Yesterday I opened one at random and read about what I was doing in March 1984. It was the time in my life when I had decided to volunteer for Hospice. I went through the two-day training and then was assigned my first patient, Carl, who was dying of a brain tumor. I would stay with him for several hours once a week so his wife could have time to herself. Over the next three months, I became quite fond of him and would read to him, as well as help him out of bed so he could sit in the living room or kitchen for short periods.
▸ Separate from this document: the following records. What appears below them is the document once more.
/-!
# Closed positive `(1,1)`-currents on `ℙᴺ(ℂ)`: degree, Lelong numbers, non-pluripolar Monge–Ampère masses

Topic `Literature/Analysis/Pluripotential`; answers the definition request
`defn-NonPluripolarMongeAmpereMass` of route `HodgeConjecture/HeightMassDefect` (items (2)–(4):
closed positive `(1,1)`-currents `T` on `ℙᴺ`, `deg T`, Lelong numbers `ν(T, x)` and generic Lelong
numbers `ν(T, Z)`, the non-pluripolar Monge–Ampère masses `∫ ⟨T^j⟩ ∧ ω^{N-j}` of
Boucksom–Eyssidieux–Guedj–Zeriahi with `0 ≤ M_j ≤ (deg T)^j`, full mass, "full mass ⟹ zero
Lelong numbers"). Builds on `Plurisubharmonic.lean` (psh functions, Lelong numbers) and REUSES the
chart calculus of the sibling notion `Literature.AlgebraicGeometry.HodgeTheory.BiextensionHeight`
(`leviMatrix`, `fsPotential`, `heightDensity`, `chartVec`: densities of `(dd^c g)^j ∧ ω_FS^{N-j}`
in the affine chart `{z₀ ≠ 0}`, `dd^c = (i/π) ∂∂̄`, `∫_{ℙᴺ} ω_FS^N = 1`).

## The objects (REAL definitions)

* `ClosedPositiveOneOneCurrent N` — a closed positive `(1,1)`-current `T` on `ℙᴺ(ℂ)`, PRESENTED
  BY ITS CONE POTENTIAL: pulling back along `π : ℂ^{N+1} ∖ {0} → ℙᴺ`, `π^* T = dd^c V` for a
  plurisubharmonic `V` on `ℂ^{N+1} ∖ {0}` which is logarithmically homogeneous,
  `V(a v) = V(v) + c log |a|` (`a ∈ ℂˣ`), where `c = deg T ≥ 0` is the degree
  (`{T} = c {ω_FS}`, `ω_FS = dd^c log ‖z‖`); `V` is unique up to an additive constant and every
  such `V ≢ -∞` arises (the classical dictionary "`PSH(ℙᴺ, c ω_FS)` = Lelong class of
  `c`-log-homogeneous psh functions on `ℂ^{N+1}`", e.g. `V = c log ‖z‖` for `T = c ω_FS`, or
  `V = (c/d) log |F|` for the current of integration `(c/d) [F = 0]`, `F` homogeneous of degree
  `d`; the same presentation is used by `BiextensionHeightPackage.pot`). The structure carries `pot = V`
  (values in `EReal`, `-∞` allowed), `degree = c` and exactly these properties; different
  potentials of the same current differ by a real constant, which none of the derived quantities
  below sees. [folklore]
* `T.lelongNumber x = ν(V, v)` for any `v ≠ 0` over `x` (computed at `x.rep`; independent of `v`
  by homogeneity, and equal to the Lelong number of the local potential of `T` at `x` since
  `V = φ ∘ (chart) + c log |z_i|` near `v` with the last term pluriharmonic);
  `T.genericLelongNumber Z = inf_{x ∈ Z} ν(T, x)` (Siu: the generic = minimal value along an
  irreducible analytic `Z`; Demailly 1992, §1: `ν_{p,k} = min_{x ∈ Z_{p,k}} ν(T, x)`);
  `T.lelongUpperLevelSet c = E_c(T) = {ν(T, ·) ≥ c}`.
* Examples: `ClosedPositiveOneOneCurrent.zero` and, in every degree `c ≥ 0`,
  `ClosedPositiveOneOneCurrent.logSupNorm N c` = `c · dd^c log ‖z‖_∞`, whose plurisubharmonicity
  is PROVED here (`isPlurisubharmonicOn_mul_log_norm`, via Jensen's inequality for affine
  functions `mul_log_norm_affine_le_circleAverage` — Mathlib's circle-average formula for
  `log ‖· - a‖` — and the bridge `circleMean_coe_eq_circleAverage` between the `EReal` circle
  mean of `Plurisubharmonic.lean` and `Real.circleAverage`); their Lelong numbers vanish
  identically (`lelongNumber_logSupNorm`, from `lelongNumber_eq_zero_of_continuousAt`).
* `T.regularLocus` — the points `w` of the chart `ℂᴺ = {z₀ ≠ 0}` at which the chart potential
  `g = V(1, ·)` is `C²`; `T.regularMass j = ∫_{Reg(T)} (dd^c g)^j ∧ ω_FS^{N-j} ∈ [0, ∞]`, the
  Lebesgue integral of the (pointwise, classical) density. This is the HONEST, always-defined part
  of the non-pluripolar mass: on the open set `Reg(T)` the non-pluripolar product `⟨T^j⟩` is the
  classical form `(dd^c g)^j` (plurifine locality, BEGZ Def. 1.1/Prop. 1.4, and Bedford–Taylor =
  pointwise for `C²` potentials), so `regularMass j ≤ ∫ ⟨T^j⟩ ∧ ω^{N-j}`, with EQUALITY when `V`
  is `C²` off a closed complete pluripolar set `A` (`T.IsRegularOff A`; BEGZ Def. 1.2 and §1.2:
  currents with *small unbounded locus*, `⟨T^j⟩` = trivial extension of the Bedford–Taylor product
  from `ℙᴺ ∖ A`) — the case of the route (`A` = dual variety, `V` smooth off it) and of currents
  with analytic singularities. In general `regularMass` is only a lower bound (e.g. `V` continuous,
  nowhere `C²`: `Reg = ∅`).

## The general notion (HYPOTHESIS STRUCTURE, named-fact fields — allowed by the request)

The non-pluripolar product `⟨T^j⟩` of BEGZ (increasing limit of Bedford–Taylor products of the
truncations `max(φ, -k)` on the plurifine open sets `{φ > -k}`, BEGZ Def. 1.1, Prop. 1.6) needs
Bedford–Taylor theory (currents, induction `dd^c u ∧ S := dd^c(u S)`), which neither Mathlib nor
the tree has. `NonPluripolarMongeAmpereMass T` therefore records the total masses
`mass j = ∫_{ℙᴺ} ⟨T^j⟩ ∧ ω_FS^{N-j}` (`1 ≤ j ≤ N`) as DATA constrained by the printed theorems as
fields: `regularMass j ≤ mass j` (locality, above), `mass j ≤ (deg T)^j` (BEGZ Prop. 1.20 with
`⟨α^j⟩ = α^j` for the Kähler class `α = c{ω}`), `mass j = regularMass j` under `IsRegularOff`
(BEGZ §1.2), full mass in top degree ⟹ full mass in every degree (BEGZ Cor. 2.15 applied to
`T/c, …, T/c, ω, …, ω ∈ {ω}`), full mass ⟹ all Lelong numbers vanish (Guedj–Zeriahi 2007,
Cor. 1.8, class `𝓔(X, ω)`). JUNK ANALYSIS: for `T` regular off a closed complete pluripolar set
the fields determine `mass` (`= regularMass`); for other `T` they only locate `mass j` in the
interval `[regularMass j, (deg T)^j]`, so `∀ M : NonPluripolarMongeAmpereMass T, P M.mass` is a
statement about every assignment compatible with these theorems (sound for consequences,
incomplete), and `Nonempty (NonPluripolarMongeAmpereMass T)` is (an instance of) the cited
theorems, not a triviality. Route statements should quantify `(M : NonPluripolarMongeAmpereMass T)`
as an explicit datum.

## Named facts (statements as printed, specialised to `X = ℙᴺ`, honest objects only)

* `Siu1974_isAnalyticSet_lelongUpperLevelSet` — Siu 1974: `E_c(T)` is an analytic subset, `c > 0`.
* `BoucksomEtAl2010_regularMass_le_degree_pow` — `∫_{Reg T} T^j ∧ ω^{N-j} ≤ (deg T)^j` (BEGZ Prop. 1.20 + locality).
* `GuedjZeriahi2007_lelongNumber_eq_zero_of_regularMass_eq` — if `∫_{Reg T} T^N = (deg T)^N > 0` then `ν(T, ·) ≡ 0`
  (then `T` has full Monge–Ampère mass; Guedj–Zeriahi 2007 Cor. 1.8).

## Deliberately NOT here (and why)

* Demailly's self-intersection inequality (J. Algebraic Geom. 1 (1992), Thm. 1.7; requested as
  "mass defect ≥ Σ_Z ν(T,Z)^j deg Z"). AS PRINTED it reads, on a compact Kähler `X` with
  `O_{TX}(1)` semipositive (true for `ℙᴺ`, `u = 0`): `{T}^p` is represented by a closed positive
  `Θ_p ≥ Σ_k (ν_{p,k} - b₁)⋯(ν_{p,k} - b_p) [Z_{p,k}] + T_{ac}^p`, with JUMPING VALUES
  `0 = b₁ ≤ ⋯ ≤ b_p` (`codim E_c(T) = p` for `c ∈ ]b_p, b_{p+1}]`), `Z_{p,k}` the
  `p`-codimensional components of the `E_c(T)` and `T_{ac}` the absolutely continuous part — i.e.
  WEAKER than the paraphrase (the corrections `b_i` cannot be dropped) and phrased with components,
  codimension, degrees of subvarieties and `T_{ac}`, none of which is available on `ℙᴺ` in the
  tree yet; note also that it bounds `{T}^p - T_{ac}^p` with `T_{ac}^p` the pointwise power of the
  absolutely continuous part (`≥ 1_{Reg} T^p`, so it controls `(deg T)^p - regularMass p`), which
  is not the same object as the non-pluripolar mass defect `(deg T)^p - ∫⟨T^p⟩ ∧ ω^{N-p}`. To be
  vendored in its printed form once `deg Z` for projective subvarieties exists.
* The Skoda–El Mir extension theorem, Demailly regularisation, the Bedford–Taylor product and the
  non-pluripolar product as currents, monotonicity of masses (BEGZ Thm. 1.16 / Witt Nyström),
  b-divisorial Chern–Weil (Botero–Burgos–Holmes–de Jong 2022, Burgos–Kramer–Kühn 2016): separate
  notions; the consuming route only needs the numbers, which for its smooth-off-a-divisor currents
  are `regularMass` (= `BiextensionHeight.massOf` up to the null set where the potential is `C²`
  over the divisor).

## References

* [BoucksomEtAl2010] S. Boucksom, P. Eyssidieux, V. Guedj, A. Zeriahi, Monge–Ampère equations in
  big cohomology classes, Acta Math. 205 (2010), arXiv:0812.3674: §1.1–1.2 (Def. 1.1, Def. 1.2,
  Prop. 1.4, Prop. 1.6, Thm. 1.8), Thm. 1.16, Prop. 1.20, Def. 1.21, Cor. 2.15 (READ).
* [GuedjZeriahi2007] V. Guedj, A. Zeriahi, The weighted Monge–Ampère energy of quasiplurisubharmonic
  functions, J. Funct. Anal. 250 (2007): Def. 1.1 (`𝓔(X, ω)`), Cor. 1.8 (READ).
* [Siu1974] Y.-T. Siu, Analyticity of sets associated to Lelong numbers and the extension of closed
  positive currents, Invent. Math. 27 (1974): Main Theorem (as recalled in Demailly 1992, §1).
* [DangDoPham2025] Q.-T. Dang, H.-S. Do, H. H. Pham, Math. Z. 311 (2025): §2.1 (Lelong numbers,
  non-pluripolar product recalled), Cor. 2.6.
* J.-P. Demailly, Regularization of closed positive currents and intersection theory, J. Algebraic
  Geom. 1 (1992) 361–409: §1, Thm. 1.7, Lemma 7.3 (READ; not vendored, see above).
-/

noncomputable section
/-- **Two-arc form of the two-insertion trace, `K_β`-iterates.**  For `1 ≤ m ≤ 2L - 1` and a bounded measurable `O`,
`insTrace L β O m = ∫ O(x) · (κ^[m] (y ↦ O(y) · (κ^[2L-1-m] K_β^P(·, x))(y)))(x) dx`, `κ f = ∫ K_β(·,z) f(z) dz`: the cycle is cut at
slice `0` (Literature `integral_cyclic_het_eq_foldr`), the arc `0 → m` of `m` bonds and the arc `m → 0` of `2L - m` bonds (the last of
them the physically averaged bond) become kernel iterates. [cite: MontvayMunster1994, (3.145)] -/
theorem insTrace_eq_twoArc_K (β : ℝ) {O : GaugeConfig 3 L SU2 → ℝ} (hOm : Measurable O) {CO : ℝ} (hOb : ∀ U, |O U| ≤ CO)
    {m : ℕ} (hm : 1 ≤ m) (hmL : m ≤ 2 * L - 1) :
    insTrace L β O m = ∫ x, O x * ((fun f : GaugeConfig 3 L SU2 → ℝ => fun w => ∫ z, transferKernel su2Rep β w z * f z ∂configMeasure SU2 L)^[m]
      (fun y => O y * ((fun f : GaugeConfig 3 L SU2 → ℝ => fun w => ∫ z, transferKernel su2Rep β w z * f z ∂configMeasure SU2 L)^[2 * L - 1 - m]
        (fun w => physKernel β w x)) y)) x ∂configMeasure SU2 L := by
  obtain ⟨M, hM0, hM⟩ := exists_abs_transferKernel_le (L := L) β
  have hCO : 0 ≤ CO := (abs_nonneg _).trans (hOb (fun _ => 1))
  set n : ℕ := 2 * L - 1 with hn
  set K := transferKernel (L := L) su2Rep β with hKdef
  set κ : ℕ → GaugeConfig 3 L SU2 → GaugeConfig 3 L SU2 → ℝ := fun s => if s = n then (fun x y => physKernel (L := L) β x y * O y)
        else if s + 1 = m then (fun x y => K x y * O y) else K with hκdef
  -- measurability and a uniform bound of the bond kernels
  have hKm : Measurable (uncurry K) := (stronglyMeasurable_transferKernel (L := L) β).measurable
  have hKPm : Measurable (uncurry (physKernel (L := L) β)) := (stronglyMeasurable_physKernel (L := L) β).measurable
  have hOm2 : Measurable fun p : GaugeConfig 3 L SU2 × GaugeConfig 3 L SU2 => O p.2 := hOm.comp measurable_snd
  have hκ : ∀ t, Measurable (uncurry (κ t)) := fun t => by
    by_cases ht : t = n
    · simp only [hκdef, ht, if_true]; exact hKPm.mul hOm2
    · by_cases ht' : t + 1 = m
      · simp only [hκdef, ht, if_false, ht', if_true]; exact hKm.mul hOm2
      · simp only [hκdef, ht, if_false, ht']; exact hKm
  have hC : ∀ t x y, ‖κ t x y‖ ≤ M * max CO 1 := fun t x y => by
    have h1 : ‖K x y‖ ≤ M := by rw [Real.norm_eq_abs]; exact hM x y
    have h2 : ‖physKernel β x y‖ ≤ M := by rw [Real.norm_eq_abs]; exact abs_physKernel_le hM x y
    have h3 : ‖O y‖ ≤ max CO 1 := by rw [Real.norm_eq_abs]; exact (hOb y).trans (le_max_left _ _)
    have h4 : M ≤ M * max CO 1 := le_mul_of_one_le_right hM0 (le_max_right _ _)
    by_cases ht : t = n
    · simp only [hκdef, ht, if_true]; rw [norm_mul]; exact mul_le_mul h2 h3 (norm_nonneg _) hM0
    · by_cases ht' : t + 1 = m
      · simp only [hκdef, ht, if_false, ht', if_true]; rw [norm_mul]; exact mul_le_mul h1 h3 (norm_nonneg _) hM0
      · simp only [hκdef, ht, if_false, ht']; exact h1.trans h4
  -- Step 1: the cyclic integral, relabelled to `Fin (1 + (n-1) + 1)`, then peeled
  have hn1 : n + 1 = 1 + (n - 1) + 1 := by
    have : 1 ≤ n := by rw [hn]; have := NeZero.one_le (n := L); omega
    omega
  have h1 : insTrace L β O m =
      ∫ V : Fin (n + 1) → GaugeConfig 3 L SU2, ∏ t : Fin (n + 1), κ t (V t) (V (t + 1)) ∂(Measure.pi fun _ => configMeasure SU2 L) := by
    unfold insTrace
    refine integral_congr_ae (ae_of_all _ fun V => ?_)
    exact insTrace_integrand_eq β O hm hmL V
  have h2 := integral_cyclic_congr_fin (L := L) hn1 κ (configMeasure SU2 L)
  have h3 := integral_cyclic_het_eq_foldr (ρ := configMeasure SU2 L) hκ hC (n - 1)
  rw [h1, h2, h3]
  refine integral_congr_ae (ae_of_all _ fun x => ?_)
  dsimp only
  -- Step 2: split the nested operators: `m - 1` bonds `K`, the bond `K · O`, then `n - m` bonds `K`
  have hsplit : n - 1 + 1 = (m - 1) + (1 + (n - m)) := by omega
  have hseed : (fun w => κ (n - 1 + 1) w x) = fun w => physKernel β w x * O x := by
    funext w; simp [hκdef, show n - 1 + 1 = n by omega]
  rw [hseed]
  have hG := foldr_add_eq_foldr_foldr (fun (i : ℕ) (f : GaugeConfig 3 L SU2 → ℝ) => fun w => ∫ y, κ i w y * f y ∂configMeasure SU2 L)
    (m - 1) (1 + (n - m)) (fun w => physKernel β w x * O x)
  rw [show (m - 1) + (1 + (n - m)) = n - 1 + 1 by omega] at hG
  rw [hG]
  have hG2 := foldr_add_eq_foldr_foldr (fun (i : ℕ) (f : GaugeConfig 3 L SU2 → ℝ) => fun w => ∫ y, κ (i + (m - 1)) w y * f y ∂configMeasure SU2 L)
    1 (n - m) (fun w => physKernel β w x * O x)
  rw [hG2, Fin.foldr_succ, Fin.foldr_zero]
  simp only [Fin.val_zero, Nat.zero_add]
  -- the last block: `n - m` bonds `K`
  have hlastblock := foldr_op_eq_iterate_of_eq (ρ := configMeasure SU2 L) κ K (n - m) (1 + (m - 1))
    (fun i hi => by
      have hi1 : i + (1 + (m - 1)) ≠ n := by omega
      have hi2 : i + (1 + (m - 1)) + 1 ≠ m := by omega
      simp [hκdef, hi1, hi2]) (fun w => physKernel β w x * O x)
  have hidx : (fun (i : Fin (n - m)) (f : GaugeConfig 3 L SU2 → ℝ) => fun w => ∫ y, κ ((i : ℕ) + 1 + (m - 1)) w y * f y ∂configMeasure SU2 L) =
      fun (i : Fin (n - m)) (f : GaugeConfig 3 L SU2 → ℝ) => fun w => ∫ y, κ ((i : ℕ) + (1 + (m - 1))) w y * f y ∂configMeasure SU2 L := by
    funext i f w; simp only [Nat.add_assoc]
  rw [hidx, hlastblock, iterate_kernelOp_mul_const]
  -- the middle bond: `κ_{m-1} = K · O`
  have hmid : κ (m - 1) = fun x y => K x y * O y := by
    have h1 : m - 1 ≠ n := by omega
    have h2 : m - 1 + 1 = m := by omega
    simp [hκdef, h1, h2]
  rw [hmid]
  dsimp only
  -- the first block: `m - 1` bonds `K`
  have hfirst := foldr_op_eq_iterate_of_eq (ρ := configMeasure SU2 L) κ K (m - 1) 0
    (fun i hi => by
      have hi1 : i ≠ n := by omega
      have hi2 : i + 1 ≠ m := by omega
      simp [hκdef, hi1, hi2])
  have hidx0 : (fun (i : Fin (m - 1)) (f : GaugeConfig 3 L SU2 → ℝ) => fun w => ∫ y, κ (i : ℕ) w y * f y ∂configMeasure SU2 L) =
      fun (i : Fin (m - 1)) (f : GaugeConfig 3 L SU2 → ℝ) => fun w => ∫ y, κ ((i : ℕ) + 0) w y * f y ∂configMeasure SU2 L := by
    funext i f w; simp only [Nat.add_zero]
  rw [hidx0, hfirst]
  -- pull the scalar `O x` out of the whole chain
  have hin : (fun w => ∫ y, K w y * O y * (((fun f : GaugeConfig 3 L SU2 → ℝ => fun w => ∫ z, K w z * f z ∂configMeasure SU2 L)^[n - m]
        (fun w => physKernel β w x)) y * O x) ∂configMeasure SU2 L) =
      fun w => ((fun f : GaugeConfig 3 L SU2 → ℝ => fun w => ∫ z, K w z * f z ∂configMeasure SU2 L)
        (fun y => O y * ((fun f : GaugeConfig 3 L SU2 → ℝ => fun w => ∫ z, K w z * f z ∂configMeasure SU2 L)^[n - m]
          (fun w => physKernel β w x)) y)) w * O x := by
    funext w
    dsimp only
    rw [← integral_mul_const]
    exact integral_congr_ae (ae_of_all _ fun y => by ring)
  rw [hin, iterate_kernelOp_mul_const]
  dsimp only
  have hm1 : (m - 1).succ = m := by omega
  rw [mul_comm, ← Function.iterate_succ_apply, hm1, show n - m = 2 * L - 1 - m by omega]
He must have been very much a storyteller in his younger days, because he told me some jokes and stories that gave me some idea of his personality; even as sick as he was, it still came through.

It was hard to watch him deteriorate, but that was to be expected. At the end, I remember once walking into his bedroom (which had a hospital bed installed) and realized he had changed a great deal in just one week. He was propped up in bed and was almost blind by then, but he recognized me. I asked him how he was feeling, and he said, "with my hands!" Then he smiled and his wife left for her errands, and we were alone together. It was one of the last times I saw him.

I had forgotten how incredibly busy I was during those days. I worked a full-time job, volunteered, ran several times a week to keep myself fit, and attended evening classes. I didn't realize how much I managed to cram into one day until it was all there in the journal. I recognized the person who wrote those words, but in the thirty-four years that have passed since then, I retired from working and find that just reading about that much activity is exhausting.

These days, I have a routine that fills my days with all I need. Sunday mornings I begin with this post, a way for me to keep myself mentally fit, and I walk and hike and work out at the gym to keep myself physically fit. I cannot run any more, but I'm happy that my knees and other joints still manage to work well enough that I can enjoy the outdoors. One of these days I'll get into my garden and the muscles I use will be sore for awhile, a good kind of sore. But for now, it's still raining and I have to wait until the saturated ground dries out a little.

The arc of a life, or a story, can usually only be viewed after you've finished all the chapters. One thing that keeps coming up to me is that the chapters of my own life are mostly written and behind me. But they are still present in my memories and the decade of the 1980s is still there in my journals. I love to read, and being able to lose myself in the chapters of another life is simply wonderful for me. I look forward to the days ahead, whatever they bring.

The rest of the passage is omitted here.